PROBLEM TO SOLVE
Of the material below, the lines to be retyped are those from the line containing "## References" through the line containing "Suppose every classical", inclusive; reproduce them exactly.
=== Begin Enclosure ===
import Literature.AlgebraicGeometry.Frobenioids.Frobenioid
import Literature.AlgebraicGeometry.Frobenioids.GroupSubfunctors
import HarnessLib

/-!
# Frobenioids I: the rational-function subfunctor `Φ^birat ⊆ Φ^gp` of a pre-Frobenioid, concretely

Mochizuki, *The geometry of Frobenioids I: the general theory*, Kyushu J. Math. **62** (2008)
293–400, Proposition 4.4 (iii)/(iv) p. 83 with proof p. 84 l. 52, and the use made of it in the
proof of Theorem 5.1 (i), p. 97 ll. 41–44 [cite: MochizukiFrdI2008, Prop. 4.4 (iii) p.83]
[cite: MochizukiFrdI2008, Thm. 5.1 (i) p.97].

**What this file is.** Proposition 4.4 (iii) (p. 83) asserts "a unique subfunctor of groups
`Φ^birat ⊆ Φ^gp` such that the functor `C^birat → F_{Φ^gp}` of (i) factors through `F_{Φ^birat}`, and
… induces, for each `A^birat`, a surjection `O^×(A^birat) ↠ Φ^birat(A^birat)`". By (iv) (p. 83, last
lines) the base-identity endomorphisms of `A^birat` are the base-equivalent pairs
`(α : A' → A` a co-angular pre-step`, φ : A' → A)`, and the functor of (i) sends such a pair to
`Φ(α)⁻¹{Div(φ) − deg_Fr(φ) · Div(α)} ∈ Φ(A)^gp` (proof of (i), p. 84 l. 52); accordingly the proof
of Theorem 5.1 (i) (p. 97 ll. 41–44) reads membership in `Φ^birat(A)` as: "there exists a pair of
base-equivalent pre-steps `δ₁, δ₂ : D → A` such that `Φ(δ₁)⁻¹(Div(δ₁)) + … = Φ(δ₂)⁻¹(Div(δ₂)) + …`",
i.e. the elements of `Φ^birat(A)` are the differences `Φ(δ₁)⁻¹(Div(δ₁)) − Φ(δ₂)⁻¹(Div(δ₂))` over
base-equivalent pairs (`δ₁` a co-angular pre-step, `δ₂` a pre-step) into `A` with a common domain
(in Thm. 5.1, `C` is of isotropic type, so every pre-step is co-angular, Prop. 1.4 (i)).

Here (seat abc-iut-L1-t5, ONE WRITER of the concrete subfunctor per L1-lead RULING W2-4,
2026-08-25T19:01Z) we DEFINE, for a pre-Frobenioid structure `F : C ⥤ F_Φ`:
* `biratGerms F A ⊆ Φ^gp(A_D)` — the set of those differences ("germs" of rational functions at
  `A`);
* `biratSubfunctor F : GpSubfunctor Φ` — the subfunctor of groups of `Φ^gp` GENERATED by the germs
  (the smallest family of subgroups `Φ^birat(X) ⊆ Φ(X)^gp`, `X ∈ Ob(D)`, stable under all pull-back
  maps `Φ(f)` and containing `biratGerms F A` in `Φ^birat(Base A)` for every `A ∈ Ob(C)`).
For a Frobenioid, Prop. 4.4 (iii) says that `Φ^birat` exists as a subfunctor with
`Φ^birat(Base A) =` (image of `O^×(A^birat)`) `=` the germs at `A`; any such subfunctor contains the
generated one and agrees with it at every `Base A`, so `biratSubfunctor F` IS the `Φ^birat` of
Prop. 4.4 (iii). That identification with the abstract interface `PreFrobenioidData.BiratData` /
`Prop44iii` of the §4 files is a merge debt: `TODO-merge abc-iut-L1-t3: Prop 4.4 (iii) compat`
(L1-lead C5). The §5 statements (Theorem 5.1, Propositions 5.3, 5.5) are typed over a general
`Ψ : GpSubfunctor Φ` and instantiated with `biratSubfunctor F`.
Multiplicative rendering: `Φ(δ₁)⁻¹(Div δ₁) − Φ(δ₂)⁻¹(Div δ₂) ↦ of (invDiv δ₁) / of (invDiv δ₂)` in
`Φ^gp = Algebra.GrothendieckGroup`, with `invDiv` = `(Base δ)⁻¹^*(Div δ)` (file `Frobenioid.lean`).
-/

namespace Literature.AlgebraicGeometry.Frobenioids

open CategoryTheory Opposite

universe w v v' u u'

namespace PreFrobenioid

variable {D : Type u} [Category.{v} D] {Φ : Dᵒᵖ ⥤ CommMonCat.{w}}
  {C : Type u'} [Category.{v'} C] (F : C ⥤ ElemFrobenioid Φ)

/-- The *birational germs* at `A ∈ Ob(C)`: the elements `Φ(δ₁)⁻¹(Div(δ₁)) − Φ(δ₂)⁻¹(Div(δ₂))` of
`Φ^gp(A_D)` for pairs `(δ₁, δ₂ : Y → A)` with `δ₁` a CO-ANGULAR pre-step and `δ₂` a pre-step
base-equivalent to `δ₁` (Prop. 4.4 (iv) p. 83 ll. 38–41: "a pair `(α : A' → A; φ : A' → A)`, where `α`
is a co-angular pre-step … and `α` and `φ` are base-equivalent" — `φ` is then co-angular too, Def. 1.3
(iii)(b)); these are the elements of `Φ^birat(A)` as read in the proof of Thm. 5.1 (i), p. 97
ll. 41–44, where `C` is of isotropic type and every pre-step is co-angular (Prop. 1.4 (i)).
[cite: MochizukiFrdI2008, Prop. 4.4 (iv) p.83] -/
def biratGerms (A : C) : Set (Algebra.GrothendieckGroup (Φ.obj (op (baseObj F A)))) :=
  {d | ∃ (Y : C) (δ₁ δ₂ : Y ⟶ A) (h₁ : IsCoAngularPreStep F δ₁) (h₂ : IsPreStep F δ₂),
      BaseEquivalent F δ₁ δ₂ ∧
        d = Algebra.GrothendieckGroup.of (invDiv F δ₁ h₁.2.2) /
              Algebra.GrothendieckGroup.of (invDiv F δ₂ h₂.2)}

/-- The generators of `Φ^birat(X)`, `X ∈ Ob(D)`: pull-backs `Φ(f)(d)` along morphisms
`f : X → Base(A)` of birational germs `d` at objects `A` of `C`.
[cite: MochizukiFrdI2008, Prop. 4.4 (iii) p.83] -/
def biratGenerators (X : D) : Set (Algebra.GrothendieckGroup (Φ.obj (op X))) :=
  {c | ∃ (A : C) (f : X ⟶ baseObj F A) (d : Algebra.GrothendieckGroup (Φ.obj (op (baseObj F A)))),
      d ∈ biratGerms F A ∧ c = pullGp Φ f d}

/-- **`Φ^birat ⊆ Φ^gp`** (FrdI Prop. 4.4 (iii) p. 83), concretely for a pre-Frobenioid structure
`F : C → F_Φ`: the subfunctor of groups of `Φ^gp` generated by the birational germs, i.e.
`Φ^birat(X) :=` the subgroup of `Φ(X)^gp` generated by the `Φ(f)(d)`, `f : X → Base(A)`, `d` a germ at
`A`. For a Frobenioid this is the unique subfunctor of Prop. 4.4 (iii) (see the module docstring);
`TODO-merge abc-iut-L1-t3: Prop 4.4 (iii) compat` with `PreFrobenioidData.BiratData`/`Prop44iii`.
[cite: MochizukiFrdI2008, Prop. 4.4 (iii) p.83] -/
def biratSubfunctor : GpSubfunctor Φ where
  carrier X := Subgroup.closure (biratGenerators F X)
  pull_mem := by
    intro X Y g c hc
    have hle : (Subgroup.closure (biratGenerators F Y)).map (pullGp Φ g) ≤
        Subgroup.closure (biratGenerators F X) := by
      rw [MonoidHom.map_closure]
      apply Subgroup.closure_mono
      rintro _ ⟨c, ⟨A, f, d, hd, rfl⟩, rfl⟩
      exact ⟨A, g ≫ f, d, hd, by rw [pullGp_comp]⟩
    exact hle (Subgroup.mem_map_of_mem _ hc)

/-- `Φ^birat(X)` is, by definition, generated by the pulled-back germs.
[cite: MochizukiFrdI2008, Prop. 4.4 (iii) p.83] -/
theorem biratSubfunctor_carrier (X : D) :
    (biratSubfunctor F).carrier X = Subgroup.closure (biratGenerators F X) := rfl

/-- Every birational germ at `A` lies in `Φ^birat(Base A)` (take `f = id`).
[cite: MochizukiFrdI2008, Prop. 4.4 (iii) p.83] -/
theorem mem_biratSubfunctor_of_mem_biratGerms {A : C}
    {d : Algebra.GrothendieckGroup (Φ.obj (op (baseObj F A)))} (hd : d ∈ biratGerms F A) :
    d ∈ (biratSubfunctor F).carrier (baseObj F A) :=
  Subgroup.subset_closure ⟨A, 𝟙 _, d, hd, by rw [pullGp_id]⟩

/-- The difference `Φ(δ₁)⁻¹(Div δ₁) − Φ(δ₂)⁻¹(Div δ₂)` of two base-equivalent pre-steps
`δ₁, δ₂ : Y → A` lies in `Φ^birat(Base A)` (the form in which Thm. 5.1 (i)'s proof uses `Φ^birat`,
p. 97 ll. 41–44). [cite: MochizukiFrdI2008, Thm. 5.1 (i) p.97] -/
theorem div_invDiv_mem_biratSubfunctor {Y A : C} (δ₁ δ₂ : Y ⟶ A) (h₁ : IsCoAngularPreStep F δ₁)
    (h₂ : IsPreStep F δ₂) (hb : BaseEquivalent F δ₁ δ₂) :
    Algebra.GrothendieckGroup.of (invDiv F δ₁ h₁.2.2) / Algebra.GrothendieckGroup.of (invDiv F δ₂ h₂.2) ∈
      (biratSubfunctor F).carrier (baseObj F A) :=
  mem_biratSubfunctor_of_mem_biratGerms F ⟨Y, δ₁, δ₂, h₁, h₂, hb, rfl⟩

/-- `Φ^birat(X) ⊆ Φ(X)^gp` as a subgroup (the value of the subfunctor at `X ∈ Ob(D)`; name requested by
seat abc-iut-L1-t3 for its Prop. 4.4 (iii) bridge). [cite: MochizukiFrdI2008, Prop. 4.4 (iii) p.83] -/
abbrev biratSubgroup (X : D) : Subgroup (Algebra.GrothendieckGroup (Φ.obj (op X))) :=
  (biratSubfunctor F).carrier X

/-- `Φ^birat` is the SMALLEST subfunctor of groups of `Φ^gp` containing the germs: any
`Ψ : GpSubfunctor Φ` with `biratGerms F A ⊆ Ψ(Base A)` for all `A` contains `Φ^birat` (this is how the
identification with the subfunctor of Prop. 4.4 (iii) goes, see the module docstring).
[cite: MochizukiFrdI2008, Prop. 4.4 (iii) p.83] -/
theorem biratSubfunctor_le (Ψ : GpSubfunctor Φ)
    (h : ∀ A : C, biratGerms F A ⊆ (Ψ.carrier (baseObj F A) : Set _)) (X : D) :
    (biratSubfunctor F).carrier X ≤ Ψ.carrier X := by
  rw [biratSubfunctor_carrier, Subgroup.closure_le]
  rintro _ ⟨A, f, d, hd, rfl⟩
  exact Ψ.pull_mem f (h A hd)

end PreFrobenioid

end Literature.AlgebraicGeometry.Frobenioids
=== End Enclosure ===
=== Begin Enclosure ===
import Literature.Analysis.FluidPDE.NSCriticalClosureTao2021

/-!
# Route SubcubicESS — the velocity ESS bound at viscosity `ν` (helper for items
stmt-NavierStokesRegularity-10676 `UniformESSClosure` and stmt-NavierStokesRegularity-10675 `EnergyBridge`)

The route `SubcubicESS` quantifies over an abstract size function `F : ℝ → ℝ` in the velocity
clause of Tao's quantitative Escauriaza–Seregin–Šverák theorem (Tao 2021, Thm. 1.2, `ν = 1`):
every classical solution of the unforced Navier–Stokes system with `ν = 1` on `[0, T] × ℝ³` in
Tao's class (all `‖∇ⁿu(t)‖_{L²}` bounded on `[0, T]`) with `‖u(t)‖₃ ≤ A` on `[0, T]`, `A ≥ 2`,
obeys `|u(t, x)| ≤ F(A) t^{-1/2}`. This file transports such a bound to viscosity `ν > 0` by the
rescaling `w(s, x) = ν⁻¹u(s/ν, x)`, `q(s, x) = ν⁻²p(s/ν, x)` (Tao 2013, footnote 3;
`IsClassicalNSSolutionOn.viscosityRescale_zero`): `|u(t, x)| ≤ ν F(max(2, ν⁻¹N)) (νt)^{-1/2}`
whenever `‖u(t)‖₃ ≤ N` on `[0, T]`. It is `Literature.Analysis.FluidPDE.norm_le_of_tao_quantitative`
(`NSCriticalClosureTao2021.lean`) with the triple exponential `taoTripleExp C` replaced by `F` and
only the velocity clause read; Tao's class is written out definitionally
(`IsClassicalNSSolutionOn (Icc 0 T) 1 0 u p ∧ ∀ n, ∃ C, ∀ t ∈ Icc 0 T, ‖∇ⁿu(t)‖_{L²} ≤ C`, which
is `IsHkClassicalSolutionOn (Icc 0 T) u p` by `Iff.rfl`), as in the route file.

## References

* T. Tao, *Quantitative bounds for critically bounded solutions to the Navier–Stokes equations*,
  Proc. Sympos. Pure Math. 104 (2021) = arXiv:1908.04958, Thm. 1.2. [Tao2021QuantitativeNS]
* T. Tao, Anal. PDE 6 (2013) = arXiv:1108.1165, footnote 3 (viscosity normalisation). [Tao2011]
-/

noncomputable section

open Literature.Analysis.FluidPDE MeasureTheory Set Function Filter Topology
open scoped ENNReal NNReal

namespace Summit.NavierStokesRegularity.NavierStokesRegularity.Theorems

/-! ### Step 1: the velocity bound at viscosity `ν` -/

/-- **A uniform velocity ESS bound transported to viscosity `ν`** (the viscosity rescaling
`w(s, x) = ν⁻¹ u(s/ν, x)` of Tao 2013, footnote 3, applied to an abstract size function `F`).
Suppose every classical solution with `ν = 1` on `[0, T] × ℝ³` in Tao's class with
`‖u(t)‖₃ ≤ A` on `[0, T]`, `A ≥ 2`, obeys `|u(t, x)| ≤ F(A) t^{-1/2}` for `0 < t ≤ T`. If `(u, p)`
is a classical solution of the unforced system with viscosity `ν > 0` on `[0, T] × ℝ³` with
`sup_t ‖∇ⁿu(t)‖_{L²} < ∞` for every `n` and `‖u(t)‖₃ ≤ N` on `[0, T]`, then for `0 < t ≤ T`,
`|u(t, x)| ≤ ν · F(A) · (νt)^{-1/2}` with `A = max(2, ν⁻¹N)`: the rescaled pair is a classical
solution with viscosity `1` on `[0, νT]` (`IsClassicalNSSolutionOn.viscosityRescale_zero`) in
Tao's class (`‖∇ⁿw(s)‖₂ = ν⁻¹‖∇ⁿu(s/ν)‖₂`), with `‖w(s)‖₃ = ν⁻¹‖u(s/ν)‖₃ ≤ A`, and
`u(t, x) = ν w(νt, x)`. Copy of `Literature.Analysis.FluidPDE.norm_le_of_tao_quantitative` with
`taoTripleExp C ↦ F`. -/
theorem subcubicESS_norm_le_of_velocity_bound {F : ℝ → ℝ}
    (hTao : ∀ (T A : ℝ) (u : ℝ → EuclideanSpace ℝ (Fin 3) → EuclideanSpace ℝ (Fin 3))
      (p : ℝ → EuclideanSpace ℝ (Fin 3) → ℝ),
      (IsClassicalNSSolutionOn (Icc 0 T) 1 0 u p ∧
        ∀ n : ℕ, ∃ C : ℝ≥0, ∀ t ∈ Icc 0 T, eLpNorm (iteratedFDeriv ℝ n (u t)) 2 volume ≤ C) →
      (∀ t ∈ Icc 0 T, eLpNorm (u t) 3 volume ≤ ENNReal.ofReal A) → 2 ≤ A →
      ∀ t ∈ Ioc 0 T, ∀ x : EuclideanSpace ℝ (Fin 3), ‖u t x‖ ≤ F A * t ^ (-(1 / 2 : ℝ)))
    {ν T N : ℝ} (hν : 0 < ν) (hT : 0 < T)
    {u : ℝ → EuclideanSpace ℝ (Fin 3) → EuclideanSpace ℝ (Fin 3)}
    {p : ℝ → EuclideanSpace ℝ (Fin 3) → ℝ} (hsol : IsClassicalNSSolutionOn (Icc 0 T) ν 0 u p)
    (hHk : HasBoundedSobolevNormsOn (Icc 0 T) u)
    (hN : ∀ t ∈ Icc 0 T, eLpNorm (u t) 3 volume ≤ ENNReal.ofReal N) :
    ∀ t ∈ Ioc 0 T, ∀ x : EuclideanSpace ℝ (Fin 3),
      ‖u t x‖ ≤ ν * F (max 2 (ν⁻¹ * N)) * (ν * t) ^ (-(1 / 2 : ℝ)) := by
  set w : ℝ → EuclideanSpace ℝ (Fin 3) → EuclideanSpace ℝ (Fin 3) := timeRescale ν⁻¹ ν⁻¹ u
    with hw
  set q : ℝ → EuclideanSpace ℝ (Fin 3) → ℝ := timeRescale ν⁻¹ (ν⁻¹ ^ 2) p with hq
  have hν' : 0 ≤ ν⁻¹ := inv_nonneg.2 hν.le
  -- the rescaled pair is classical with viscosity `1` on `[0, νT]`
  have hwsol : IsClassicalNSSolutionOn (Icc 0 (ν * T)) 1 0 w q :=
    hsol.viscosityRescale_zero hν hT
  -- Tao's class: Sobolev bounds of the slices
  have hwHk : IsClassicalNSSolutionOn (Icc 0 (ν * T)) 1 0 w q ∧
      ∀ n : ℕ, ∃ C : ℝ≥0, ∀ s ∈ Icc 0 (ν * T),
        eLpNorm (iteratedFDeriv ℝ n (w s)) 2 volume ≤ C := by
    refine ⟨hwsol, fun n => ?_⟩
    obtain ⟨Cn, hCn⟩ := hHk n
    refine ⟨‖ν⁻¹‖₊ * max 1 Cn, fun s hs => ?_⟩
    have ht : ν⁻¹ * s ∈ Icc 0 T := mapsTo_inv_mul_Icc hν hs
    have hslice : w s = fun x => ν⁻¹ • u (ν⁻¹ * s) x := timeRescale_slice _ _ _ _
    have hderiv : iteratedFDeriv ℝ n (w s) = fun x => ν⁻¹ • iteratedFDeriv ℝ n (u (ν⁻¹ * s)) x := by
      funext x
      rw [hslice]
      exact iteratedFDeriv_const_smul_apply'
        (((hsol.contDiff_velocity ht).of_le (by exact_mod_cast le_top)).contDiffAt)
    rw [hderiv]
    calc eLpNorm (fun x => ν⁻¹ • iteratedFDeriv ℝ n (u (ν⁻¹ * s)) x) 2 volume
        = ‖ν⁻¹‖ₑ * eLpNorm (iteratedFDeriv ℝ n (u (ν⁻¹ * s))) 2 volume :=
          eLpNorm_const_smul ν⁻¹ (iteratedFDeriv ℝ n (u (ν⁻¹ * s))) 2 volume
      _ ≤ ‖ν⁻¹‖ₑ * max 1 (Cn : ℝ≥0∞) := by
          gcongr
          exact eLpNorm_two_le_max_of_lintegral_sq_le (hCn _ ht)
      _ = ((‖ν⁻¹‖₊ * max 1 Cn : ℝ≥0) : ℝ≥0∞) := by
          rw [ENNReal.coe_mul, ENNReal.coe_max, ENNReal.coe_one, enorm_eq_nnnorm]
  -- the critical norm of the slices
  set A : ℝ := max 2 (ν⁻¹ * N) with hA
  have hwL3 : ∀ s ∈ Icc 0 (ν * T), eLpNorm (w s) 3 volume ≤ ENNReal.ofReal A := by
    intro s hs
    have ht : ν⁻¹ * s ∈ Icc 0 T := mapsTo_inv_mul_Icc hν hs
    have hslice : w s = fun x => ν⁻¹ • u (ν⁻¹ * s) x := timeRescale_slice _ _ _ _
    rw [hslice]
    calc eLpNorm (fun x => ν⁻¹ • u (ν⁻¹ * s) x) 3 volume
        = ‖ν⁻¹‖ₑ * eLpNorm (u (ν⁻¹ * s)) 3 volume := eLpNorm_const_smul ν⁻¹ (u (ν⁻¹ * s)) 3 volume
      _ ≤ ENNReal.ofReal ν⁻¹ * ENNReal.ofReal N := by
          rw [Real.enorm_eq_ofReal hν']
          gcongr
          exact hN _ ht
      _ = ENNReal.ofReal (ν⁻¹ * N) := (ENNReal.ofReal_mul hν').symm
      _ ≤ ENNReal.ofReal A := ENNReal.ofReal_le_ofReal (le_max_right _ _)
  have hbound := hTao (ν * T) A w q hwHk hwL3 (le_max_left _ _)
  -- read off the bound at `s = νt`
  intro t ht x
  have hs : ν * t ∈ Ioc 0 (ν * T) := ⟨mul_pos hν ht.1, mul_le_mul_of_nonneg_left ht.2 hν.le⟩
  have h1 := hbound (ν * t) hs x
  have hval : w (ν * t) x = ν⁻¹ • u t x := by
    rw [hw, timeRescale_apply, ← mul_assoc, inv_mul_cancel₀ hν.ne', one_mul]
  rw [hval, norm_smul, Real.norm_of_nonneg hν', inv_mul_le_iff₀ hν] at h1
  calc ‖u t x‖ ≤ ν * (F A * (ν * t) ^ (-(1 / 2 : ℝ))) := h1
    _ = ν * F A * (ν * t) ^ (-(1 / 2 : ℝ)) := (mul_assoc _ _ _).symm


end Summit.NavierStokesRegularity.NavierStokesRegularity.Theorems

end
=== End Enclosure ===
SOLUTION TO THIS EXERCISE
## References

* T. Tao, *Quantitative bounds for critically bounded solutions to the Navier–Stokes equations*,
  Proc. Sympos. Pure Math. 104 (2021) = arXiv:1908.04958, Thm. 1.2. [Tao2021QuantitativeNS]
* T. Tao, Anal. PDE 6 (2013) = arXiv:1108.1165, footnote 3 (viscosity normalisation). [Tao2011]
-/

noncomputable section

open Literature.Analysis.FluidPDE MeasureTheory Set Function Filter Topology
open scoped ENNReal NNReal

namespace Summit.NavierStokesRegularity.NavierStokesRegularity.Theorems

/-! ### Step 1: the velocity bound at viscosity `ν` -/

/-- **A uniform velocity ESS bound transported to viscosity `ν`** (the viscosity rescaling
`w(s, x) = ν⁻¹ u(s/ν, x)` of Tao 2013, footnote 3, applied to an abstract size function `F`).
Suppose every classical solution with `ν = 1` on `[0, T] × ℝ³` in Tao's class with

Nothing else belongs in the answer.